Mining Valuations

3 KEY CONSIDERATIONS FOR VALUING A GOLD MINING COMPANY

Most mining assets that analysts attempt to value are already producing; if not producing, they will often have a pre-feasibility, feasibility or definitive feasibility study that has been published. But how do you value a mining deposit when nothing but a few drill holes exist and we only have a very simple resource statement to go off? There are three key issues:

Issue 1: DCF approach is tricky

A standard DCF approach in this example is a little tricky. Firstly, the actual amount of ore in the ground is still very uncertain. Even If you’ve got a simple resource statement, how much “credit” do you give to indicated or even inferred resources?

Second, the market value of the deposit will be a significant discount to the project NPV calculated to reflect financing and execution risks. Choosing an appropriate NPV multiple is highly subjective – fine if you’re dealing with companies with tens of billions of dollars in market capitalisation, not-so-fine if you’re dealing with a commercial dispute in which accuracy is important. Whilst still far from perfect, I like to use an EV/Resource multiple, taking an arbitrary discount on either (1) precedent transactions in a similar jurisdiction or (2) a discount versus listed peers in comparable jurisdictions.

Issue 2: Earnings metrics are meaningless

With the rising importance of hedge funds and “fast money” in public markets, there’s been a big push towards using multiples of earnings rather than NPV when valuing mining assets in my view, even in areas where a P/NPV multiple has been the “traditional” approach, such as with gold mines. The issue: Estimating EBITDA 4-5 years ahead for an asset that hasn’t even got a pre-feasibility study is essentially meaningless because the amount of uncertainty baked into your estimates is enormous. In most commercial disputes, this just isn’t going to be an appropriate basis of value.

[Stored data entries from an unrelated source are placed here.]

import Literature.Probability.Percolation.StaticRenormalizationTwoArms
import Literature.Probability.Percolation.UniquenessZone
import HarnessLib

/-!
# `stub_supercritBadPairDecay` of line `registered` (crux `LinearScaleLROOfTheta`,
# stmt-CriticalPhenomena-0855): supercritical pairwise uniqueness at linear scale

Registered stub of the lead's skeleton for the crux
`Summit.CriticalPhenomena.PercolationContinuityZ3.Theses.PercFiniteBoxLRO.LinearScaleLROOfTheta`.

Statement: for bond percolation on `ℤ³` and `p > p_c(ℤ³)`, for every `ε > 0` there is `N` such
that for all `n ≥ N` and all `x, y ∈ Λ_n`,
`P_p(x ↔ ∂Λ_{2n} in Λ_{2n}, y ↔ ∂Λ_{2n} in Λ_{2n}, x ↮ y in Λ_{2n}) ≤ ε`
(the event `badPair (2 n) x y` of `UniquenessZone.lean`).

Source: Grimmett 1999, §7.4 Lemma (7.89) p. 186 (`P_p(E_{n,a}(x,y)) ≤ e^{-n(a-1)ξ}`), proved in
the tree as `Literature.Probability.Percolation.exists_twoArm_bound`
(`P_p(twoArm (n+1+K(2k+1)) x y) ≤ c^K` with `c < 1`, for `x, y ∈ Λ_n`, `d ≥ 3`, `p > p_c`).
The stub is its corollary via

* the inclusion `badPair R x y ⊆ twoArm R x y` for `x, y ∈ Λ_{R-1}` on lattice configurations
  `ω ⊆ E(ℤ³)` (`badPair_subset_twoArm`: the first exit from `Λ_{R-1}` of the arm to `∂Λ_R`,
  exactly as in `boxArm_mono`; and `inConn ↑Λ_{R-1} x y ⊆ openConnIn ↑Λ_R x y`);
* the monotonicity `badPair_add_antitone` (`2n ≥ R = n+1+K(2k+1)` for `n ≥ K(2k+1)+1`);
* `DCT16.real_mono_of_forall_subset_edgeSet` to pass from inclusions valid on lattice
  configurations to inequalities of probabilities.
-/

noncomputable section

namespace Summit.CriticalPhenomena.PercolationContinuityZ3.Theorems

open Literature.Probability.Percolation Literature.Probability.LatticeModels MeasureTheory SimpleGraph

namespace LinearScaleLROSupercrit

/-- `{x ↔ ∂Λ_R in Λ_R} ⊆ {x ↔ ∂B(R)}` (`toBdry R x ⊆ boxArm R x`) for `x ∈ Λ_{R-1}`, `1 ≤ R`, on
lattice configurations: stop the open path from `x` to `∂Λ_R` at its first exit from `Λ_{R-1}`
(the argument of `boxArm_mono`). -/
theorem boxArm_of_toBdry {R : ℕ} (hR : 1 ≤ R) {x : Site 3}
    (hx : x ∈ (↑(box 3 (R - 1)) : Set (Site 3))) {ω : BondConfig (Site 3)}
    (hω : ω ⊆ (zdGraph 3).edgeSet) (h : ω ∈ toBdry R x) : ω ∈ boxArm R x := by
  obtain ⟨w, hw, hpath⟩ := h
  -- the endpoint `w ∈ ∂Λ_R` lies outside `Λ_{R-1}`
  have hwR : w ∉ (↑(box 3 (R - 1)) : Set (Site 3)) := fun h' =>
    DCT16.notMem_box_of_mem_innerBoundary_box (by omega) hw (Finset.mem_coe.1 h')
  have hxR : x ∈ (↑(box 3 R) : Set (Site 3)) :=
    Finset.mem_coe.2 (box_mono 3 (Nat.sub_le R 1) (Finset.mem_coe.1 hx))
  -- `{x ↔ w in Λ_R}` in the tree's sense is `{x ↔ w via withinGraph ℤ³ Λ_R}` on lattice configurations
  rw [openConnIn_eq_openConnVia hxR w] at hpath
  have hin : ω ∈ inConn (↑(box 3 R) : Set (Site 3)) x w := by
    change w ∈ openClusterIn (withinGraph (zdGraph 3) ↑(box 3 R)) ω x
    rw [openClusterIn_withinGraph_eq_top (zdGraph 3) _ hω x]
    exact hpath
  -- an open lattice walk from `x` to `w`, and its first exit from `Λ_{R-1}`
  rw [mem_inConn_iff] at hin
  obtain ⟨W₀⟩ := hin
  have hle : openGraph ω ⊓ withinGraph (zdGraph 3) ↑(box 3 R) ≤ openGraph ω ⊓ zdGraph 3 :=
    inf_le_inf_left _ (withinGraph_le _ _)
  let W : (openGraph ω ⊓ zdGraph 3).Walk x w := W₀.mapLe hle
  obtain ⟨f, g, hf, hg, hfg, W', -, -, hW'⟩ :=
    exists_prefix_within_edges (↑(box 3 (R - 1))) W hx hwR
  exact ⟨g, hg, f, hf, hfg, mem_inConn_of_walk_inf le_rfl W' hW'⟩

/-- `{x ↔ y in Λ_{R-1}}` (Grimmett's `inConn`, steps of `ℤ³` inside `Λ_{R-1}`) implies
`{x ↔ y in Λ_R}` in the tree's sense (`openConnIn`), for `x ∈ Λ_{R-1}`. -/
theorem openConnIn_of_inConn {R : ℕ} {x y : Site 3} (hx : x ∈ (↑(box 3 (R - 1)) : Set (Site 3)))
    {ω : BondConfig (Site 3)} (h : ω ∈ inConn (↑(box 3 (R - 1)) : Set (Site 3)) x y) :
    ω ∈ openConnIn (↑(box 3 R) : Set (Site 3)) x y := by
  have hsub : (↑(box 3 (R - 1)) : Set (Site 3)) ⊆ ↑(box 3 R) :=
    Finset.coe_subset.2 (box_mono 3 (Nat.sub_le R 1))
  have hle : withinGraph (zdGraph 3) (↑(box 3 (R - 1)) : Set (Site 3)) ≤
      withinGraph ⊤ (↑(box 3 R) : Set (Site 3)) :=
    fun _ _ huv => ⟨huv.1.ne, hsub huv.2.1, hsub huv.2.2⟩
  rw [openConnIn_eq_openConnVia (hsub hx) y]
  exact openConnVia_mono_graph hle x y h

/-- **`badPair R x y ⊆ twoArm R x y`** for `x, y ∈ Λ_{R-1}`, `1 ≤ R`, on lattice configurations. -/
theorem twoArm_of_badPair {R : ℕ} (hR : 1 ≤ R) {x y : Site 3}
    (hx : x ∈ (↑(box 3 (R - 1)) : Set (Site 3))) (hy : y ∈ (↑(box 3 (R - 1)) : Set (Site 3)))
    {ω : BondConfig (Site 3)} (hω : ω ⊆ (zdGraph 3).edgeSet) (h : ω ∈ badPair R x y) :
    ω ∈ twoArm R x y :=
  ⟨⟨boxArm_of_toBdry hR hx hω h.1.1, boxArm_of_toBdry hR hy hω h.1.2⟩,
    fun h' => h.2 (openConnIn_of_inConn hx h')⟩

/-- **`badPair (2n) x y ⊆ twoArm (n + 1 + L) x y`** for `x, y ∈ Λ_n` and `1 + L ≤ n`, on lattice
configurations (`badPair_add_antitone` down from `2n` to `n + 1 + L`, then `twoArm_of_badPair`). -/
theorem twoArm_of_badPair_two_mul {n L : ℕ} (hL : 1 + L ≤ n) {x y : Site 3} (hx : x ∈ box 3 n)
    (hy : y ∈ box 3 n) {ω : BondConfig (Site 3)} (hω : ω ⊆ (zdGraph 3).edgeSet)
    (h : ω ∈ badPair (2 * n) x y) : ω ∈ twoArm (n + 1 + L) x y := by
  have h2 : ω ∈ badPair (n + n) x y := by rwa [two_mul] at h
  have h1 : ω ∈ badPair (n + (1 + L)) x y := badPair_add_antitone hx hy hω hL h2
  rw [← Nat.add_assoc] at h1
  have hsub : box 3 n ⊆ box 3 (n + 1 + L - 1) := box_mono 3 (by omega)
  exact twoArm_of_badPair (by omega) (Finset.mem_coe.2 (hsub hx)) (Finset.mem_coe.2 (hsub hy)) hω h1

end LinearScaleLROSupercrit

open LinearScaleLROSupercrit in
/-- **Supercritical pairwise uniqueness at linear scale** (registered stub
`stub_supercritBadPairDecay` of crux `LinearScaleLROOfTheta`, stmt-CriticalPhenomena-0855). For
bond percolation on `ℤ³` and `p > p_c(ℤ³)`: for every `ε > 0` there is `N` such that for all
`n ≥ N` and all `x, y ∈ Λ_n`, `P_p(badPair (2n) x y) ≤ ε`. Corollary of Grimmett 1999 §7.4
Lemma (7.89) (`exists_twoArm_bound`): `P_p(badPair (2n) x y) ≤ P_p(twoArm (n+1+K(2k+1)) x y) ≤ c^K < ε`. -/
theorem stub_supercritBadPairDecay :
    ∀ p : unitInterval, criticalProb (zdGraph 3) (0 : Site 3) < (p : ℝ) → ∀ ε : ℝ, 0 < ε →
      ∃ N : ℕ, ∀ n : ℕ, N ≤ n → ∀ x ∈ box 3 n, ∀ y ∈ box 3 n,
        (bondPercolation (zdGraph 3) p).real (badPair (2 * n) x y) ≤ ε := by
  intro p hp ε hε
  obtain ⟨k, -, c, -, hc1, hbound⟩ := exists_twoArm_bound (d := 3) (by norm_num) p hp
  obtain ⟨K, hK⟩ := exists_pow_lt_of_lt_one hε hc1
  refine ⟨1 + K * (2 * k + 1), fun n hn x hx y hy => ?_⟩
  calc (bondPercolation (zdGraph 3) p).real (badPair (2 * n) x y)
      ≤ (bondPercolation (zdGraph 3) p).real (twoArm (n + 1 + K * (2 * k + 1)) x y) :=
        DCT16.real_mono_of_forall_subset_edgeSet (zdGraph 3) p fun ω hω h =>
          twoArm_of_badPair_two_mul hn hx hy hω h
    _ ≤ c ^ K := hbound n x y hx hy K
    _ ≤ ε := hK.le

end Summit.CriticalPhenomena.PercolationContinuityZ3.Theorems

end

Issue 3: Who knew what, when?

In some early-stage venture disputes, we’ve seen cases where shareholders claim that management teams (who also have significant shareholdings) have withheld information from the market. Determining the exact point in time that studies were completed and the information that should have been made public was known is fundamental to the value assigned to a deposit. Independent studies prove economic feasibility which provides additional certainty over the magnitude and timing of future cashflows.